*** Available records ***

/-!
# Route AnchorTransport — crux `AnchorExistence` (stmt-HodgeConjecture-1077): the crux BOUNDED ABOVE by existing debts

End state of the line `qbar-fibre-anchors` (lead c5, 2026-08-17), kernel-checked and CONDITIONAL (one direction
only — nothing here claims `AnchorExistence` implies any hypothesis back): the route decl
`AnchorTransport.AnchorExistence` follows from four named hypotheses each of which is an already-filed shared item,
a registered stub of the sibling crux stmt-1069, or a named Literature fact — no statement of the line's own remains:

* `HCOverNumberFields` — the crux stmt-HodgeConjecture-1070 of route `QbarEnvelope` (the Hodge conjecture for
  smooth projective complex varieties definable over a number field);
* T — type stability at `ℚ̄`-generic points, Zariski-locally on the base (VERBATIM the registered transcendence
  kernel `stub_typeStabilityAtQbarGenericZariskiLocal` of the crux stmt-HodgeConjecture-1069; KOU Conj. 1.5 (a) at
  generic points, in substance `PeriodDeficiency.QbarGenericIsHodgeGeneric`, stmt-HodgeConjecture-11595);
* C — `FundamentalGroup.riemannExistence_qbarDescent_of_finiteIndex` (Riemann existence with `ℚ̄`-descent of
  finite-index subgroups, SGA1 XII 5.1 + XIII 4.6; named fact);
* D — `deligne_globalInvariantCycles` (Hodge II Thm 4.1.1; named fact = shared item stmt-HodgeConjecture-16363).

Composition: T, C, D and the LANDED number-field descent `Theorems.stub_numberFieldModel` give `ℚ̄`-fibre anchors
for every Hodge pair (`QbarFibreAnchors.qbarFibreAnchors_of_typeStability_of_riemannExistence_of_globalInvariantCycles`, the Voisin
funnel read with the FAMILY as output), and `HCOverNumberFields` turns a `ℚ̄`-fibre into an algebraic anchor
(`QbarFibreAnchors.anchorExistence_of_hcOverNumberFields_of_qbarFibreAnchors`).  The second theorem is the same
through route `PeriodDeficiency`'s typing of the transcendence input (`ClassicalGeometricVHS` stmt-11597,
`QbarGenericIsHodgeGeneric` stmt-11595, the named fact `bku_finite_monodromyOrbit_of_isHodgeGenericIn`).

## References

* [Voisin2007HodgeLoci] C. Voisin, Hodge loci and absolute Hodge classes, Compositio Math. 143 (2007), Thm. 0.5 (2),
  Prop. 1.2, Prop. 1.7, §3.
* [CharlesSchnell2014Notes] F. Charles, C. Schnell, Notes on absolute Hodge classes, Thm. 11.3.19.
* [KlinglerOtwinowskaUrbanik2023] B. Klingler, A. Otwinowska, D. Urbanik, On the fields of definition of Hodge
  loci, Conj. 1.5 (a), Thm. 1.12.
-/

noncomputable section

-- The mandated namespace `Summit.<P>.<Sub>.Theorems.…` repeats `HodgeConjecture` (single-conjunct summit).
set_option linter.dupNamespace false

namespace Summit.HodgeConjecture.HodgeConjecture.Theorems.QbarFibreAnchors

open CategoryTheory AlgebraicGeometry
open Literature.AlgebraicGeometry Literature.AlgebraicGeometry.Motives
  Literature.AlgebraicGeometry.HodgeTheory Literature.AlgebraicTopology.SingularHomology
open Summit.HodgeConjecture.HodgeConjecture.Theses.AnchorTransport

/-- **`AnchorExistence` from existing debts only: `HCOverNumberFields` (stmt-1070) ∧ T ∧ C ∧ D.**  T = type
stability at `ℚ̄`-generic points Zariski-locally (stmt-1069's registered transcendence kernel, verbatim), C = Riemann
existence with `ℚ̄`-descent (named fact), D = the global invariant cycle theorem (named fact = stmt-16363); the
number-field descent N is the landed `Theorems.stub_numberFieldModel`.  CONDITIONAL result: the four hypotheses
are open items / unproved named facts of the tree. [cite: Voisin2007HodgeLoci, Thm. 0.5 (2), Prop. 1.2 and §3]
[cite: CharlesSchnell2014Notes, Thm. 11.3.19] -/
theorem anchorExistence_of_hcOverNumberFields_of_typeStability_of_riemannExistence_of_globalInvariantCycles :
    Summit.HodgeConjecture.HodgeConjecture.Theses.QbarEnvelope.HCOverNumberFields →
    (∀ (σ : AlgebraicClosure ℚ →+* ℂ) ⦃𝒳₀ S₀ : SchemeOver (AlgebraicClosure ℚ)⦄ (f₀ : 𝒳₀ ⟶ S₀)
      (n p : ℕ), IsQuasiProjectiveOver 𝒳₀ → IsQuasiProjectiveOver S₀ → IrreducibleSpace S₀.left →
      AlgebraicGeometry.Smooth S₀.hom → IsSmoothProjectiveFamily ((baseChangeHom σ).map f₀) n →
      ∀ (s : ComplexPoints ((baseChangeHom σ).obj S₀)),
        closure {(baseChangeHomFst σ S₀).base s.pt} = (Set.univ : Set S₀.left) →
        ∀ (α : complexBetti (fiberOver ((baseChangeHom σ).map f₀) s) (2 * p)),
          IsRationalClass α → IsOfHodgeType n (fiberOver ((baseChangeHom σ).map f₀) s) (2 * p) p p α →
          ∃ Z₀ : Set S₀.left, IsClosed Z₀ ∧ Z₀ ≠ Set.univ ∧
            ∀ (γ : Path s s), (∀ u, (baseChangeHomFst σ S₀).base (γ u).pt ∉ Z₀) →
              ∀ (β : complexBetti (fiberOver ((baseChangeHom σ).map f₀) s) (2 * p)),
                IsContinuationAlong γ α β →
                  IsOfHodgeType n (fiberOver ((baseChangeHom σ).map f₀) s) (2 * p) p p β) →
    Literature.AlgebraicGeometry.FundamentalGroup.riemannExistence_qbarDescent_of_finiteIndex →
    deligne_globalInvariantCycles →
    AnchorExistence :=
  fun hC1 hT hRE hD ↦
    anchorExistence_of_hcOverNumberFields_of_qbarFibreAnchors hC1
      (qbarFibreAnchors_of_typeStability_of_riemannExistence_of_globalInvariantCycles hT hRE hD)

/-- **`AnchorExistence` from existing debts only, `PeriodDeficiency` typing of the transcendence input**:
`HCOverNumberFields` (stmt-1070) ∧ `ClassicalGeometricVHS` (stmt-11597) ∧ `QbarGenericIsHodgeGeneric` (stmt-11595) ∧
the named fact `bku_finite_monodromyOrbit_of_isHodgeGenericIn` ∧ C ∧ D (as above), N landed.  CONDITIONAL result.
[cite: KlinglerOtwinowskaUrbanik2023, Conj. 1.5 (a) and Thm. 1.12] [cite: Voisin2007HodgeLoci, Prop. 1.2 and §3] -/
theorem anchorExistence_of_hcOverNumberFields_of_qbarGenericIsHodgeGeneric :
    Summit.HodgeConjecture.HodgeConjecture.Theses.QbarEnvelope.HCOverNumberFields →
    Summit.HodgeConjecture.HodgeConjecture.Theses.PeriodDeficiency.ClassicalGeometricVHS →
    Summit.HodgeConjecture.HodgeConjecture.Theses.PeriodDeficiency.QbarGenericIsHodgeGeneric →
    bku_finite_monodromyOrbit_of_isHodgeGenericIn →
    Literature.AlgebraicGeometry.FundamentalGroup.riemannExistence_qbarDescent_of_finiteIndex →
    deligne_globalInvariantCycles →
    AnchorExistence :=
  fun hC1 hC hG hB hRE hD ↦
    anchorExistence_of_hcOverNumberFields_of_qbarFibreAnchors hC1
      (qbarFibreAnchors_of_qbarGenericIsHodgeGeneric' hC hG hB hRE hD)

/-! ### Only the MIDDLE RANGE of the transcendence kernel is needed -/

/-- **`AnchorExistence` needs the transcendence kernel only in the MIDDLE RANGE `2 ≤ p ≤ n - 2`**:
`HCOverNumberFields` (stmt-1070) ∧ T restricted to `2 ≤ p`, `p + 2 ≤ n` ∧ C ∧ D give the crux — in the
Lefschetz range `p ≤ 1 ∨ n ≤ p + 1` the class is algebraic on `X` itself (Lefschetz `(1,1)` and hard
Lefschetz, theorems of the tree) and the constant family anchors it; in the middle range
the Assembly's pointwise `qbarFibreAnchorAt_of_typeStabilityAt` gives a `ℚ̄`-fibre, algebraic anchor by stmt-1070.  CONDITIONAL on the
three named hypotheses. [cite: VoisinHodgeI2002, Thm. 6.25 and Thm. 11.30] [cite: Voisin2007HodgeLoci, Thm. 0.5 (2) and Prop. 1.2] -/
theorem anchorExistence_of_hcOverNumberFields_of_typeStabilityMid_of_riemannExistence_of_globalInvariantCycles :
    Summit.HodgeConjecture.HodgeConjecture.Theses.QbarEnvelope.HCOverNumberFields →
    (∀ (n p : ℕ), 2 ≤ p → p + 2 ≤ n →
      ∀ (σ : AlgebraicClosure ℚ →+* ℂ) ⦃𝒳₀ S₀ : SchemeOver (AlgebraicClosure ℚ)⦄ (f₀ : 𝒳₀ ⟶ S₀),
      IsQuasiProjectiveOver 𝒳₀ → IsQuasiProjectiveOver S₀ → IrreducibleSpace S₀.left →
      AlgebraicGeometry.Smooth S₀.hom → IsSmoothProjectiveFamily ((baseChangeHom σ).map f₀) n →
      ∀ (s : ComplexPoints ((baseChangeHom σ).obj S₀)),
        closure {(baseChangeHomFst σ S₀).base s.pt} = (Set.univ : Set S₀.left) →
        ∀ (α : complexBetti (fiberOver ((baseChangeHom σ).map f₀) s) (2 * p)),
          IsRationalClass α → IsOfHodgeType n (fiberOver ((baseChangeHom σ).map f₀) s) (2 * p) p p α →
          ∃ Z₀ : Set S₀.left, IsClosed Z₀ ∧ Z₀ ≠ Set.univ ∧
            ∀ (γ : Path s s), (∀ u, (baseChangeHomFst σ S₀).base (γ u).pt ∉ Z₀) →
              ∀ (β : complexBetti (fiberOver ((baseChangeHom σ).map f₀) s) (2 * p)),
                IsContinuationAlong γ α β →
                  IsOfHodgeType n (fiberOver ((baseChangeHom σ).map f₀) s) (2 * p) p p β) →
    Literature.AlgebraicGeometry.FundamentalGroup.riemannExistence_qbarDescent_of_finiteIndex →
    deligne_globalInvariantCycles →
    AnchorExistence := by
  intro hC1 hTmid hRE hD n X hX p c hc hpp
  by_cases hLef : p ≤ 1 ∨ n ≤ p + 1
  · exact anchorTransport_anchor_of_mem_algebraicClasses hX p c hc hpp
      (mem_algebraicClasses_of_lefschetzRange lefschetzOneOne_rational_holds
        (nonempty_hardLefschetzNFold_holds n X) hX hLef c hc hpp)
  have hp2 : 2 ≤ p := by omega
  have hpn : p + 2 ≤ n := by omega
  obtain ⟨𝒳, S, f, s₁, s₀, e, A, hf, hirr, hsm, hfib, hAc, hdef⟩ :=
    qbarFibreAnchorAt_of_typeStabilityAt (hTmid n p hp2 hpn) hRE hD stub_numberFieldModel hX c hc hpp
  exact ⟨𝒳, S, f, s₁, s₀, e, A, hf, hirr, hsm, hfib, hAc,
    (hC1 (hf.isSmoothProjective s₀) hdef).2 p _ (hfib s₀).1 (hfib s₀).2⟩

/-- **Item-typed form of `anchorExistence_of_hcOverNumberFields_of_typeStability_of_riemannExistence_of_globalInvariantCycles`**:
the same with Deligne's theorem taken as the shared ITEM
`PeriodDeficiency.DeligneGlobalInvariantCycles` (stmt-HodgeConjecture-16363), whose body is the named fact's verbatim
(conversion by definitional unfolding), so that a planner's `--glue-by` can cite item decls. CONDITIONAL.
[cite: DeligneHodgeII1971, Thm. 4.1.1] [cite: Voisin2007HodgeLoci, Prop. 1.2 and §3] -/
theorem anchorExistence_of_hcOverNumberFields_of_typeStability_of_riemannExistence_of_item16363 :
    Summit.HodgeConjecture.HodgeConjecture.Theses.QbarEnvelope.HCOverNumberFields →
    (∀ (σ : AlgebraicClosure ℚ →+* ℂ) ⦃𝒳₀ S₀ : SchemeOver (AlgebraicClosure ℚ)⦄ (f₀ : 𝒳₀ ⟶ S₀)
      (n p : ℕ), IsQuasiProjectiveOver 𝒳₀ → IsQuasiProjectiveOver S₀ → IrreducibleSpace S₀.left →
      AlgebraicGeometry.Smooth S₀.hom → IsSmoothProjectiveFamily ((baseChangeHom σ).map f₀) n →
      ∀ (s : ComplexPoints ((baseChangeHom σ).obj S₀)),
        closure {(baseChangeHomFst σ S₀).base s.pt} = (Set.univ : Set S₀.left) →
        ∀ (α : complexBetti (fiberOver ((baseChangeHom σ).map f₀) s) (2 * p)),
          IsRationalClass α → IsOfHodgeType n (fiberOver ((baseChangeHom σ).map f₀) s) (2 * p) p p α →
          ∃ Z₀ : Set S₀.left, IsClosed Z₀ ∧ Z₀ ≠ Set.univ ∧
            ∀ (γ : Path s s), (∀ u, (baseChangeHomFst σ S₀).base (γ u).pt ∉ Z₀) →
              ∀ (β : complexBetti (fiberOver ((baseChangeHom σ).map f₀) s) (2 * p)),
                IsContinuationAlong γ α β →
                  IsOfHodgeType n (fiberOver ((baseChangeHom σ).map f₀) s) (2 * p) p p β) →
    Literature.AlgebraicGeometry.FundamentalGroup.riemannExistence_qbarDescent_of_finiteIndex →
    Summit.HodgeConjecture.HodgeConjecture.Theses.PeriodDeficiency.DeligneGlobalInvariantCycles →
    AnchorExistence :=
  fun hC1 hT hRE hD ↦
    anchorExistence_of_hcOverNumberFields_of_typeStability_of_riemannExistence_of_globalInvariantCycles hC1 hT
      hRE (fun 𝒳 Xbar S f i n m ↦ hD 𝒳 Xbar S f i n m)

*** End of Available records ***

Your answer must consist only of the lines from the start of the records above through the line with "the registered transcendence", each retyped exactly.

Written response:
/-!
# Route AnchorTransport — crux `AnchorExistence` (stmt-HodgeConjecture-1077): the crux BOUNDED ABOVE by existing debts

End state of the line `qbar-fibre-anchors` (lead c5, 2026-08-17), kernel-checked and CONDITIONAL (one direction
only — nothing here claims `AnchorExistence` implies any hypothesis back): the route decl
`AnchorTransport.AnchorExistence` follows from four named hypotheses each of which is an already-filed shared item,
a registered stub of the sibling crux stmt-1069, or a named Literature fact — no statement of the line's own remains:

* `HCOverNumberFields` — the crux stmt-HodgeConjecture-1070 of route `QbarEnvelope` (the Hodge conjecture for
  smooth projective complex varieties definable over a number field);
* T — type stability at `ℚ̄`-generic points, Zariski-locally on the base (VERBATIM the registered transcendence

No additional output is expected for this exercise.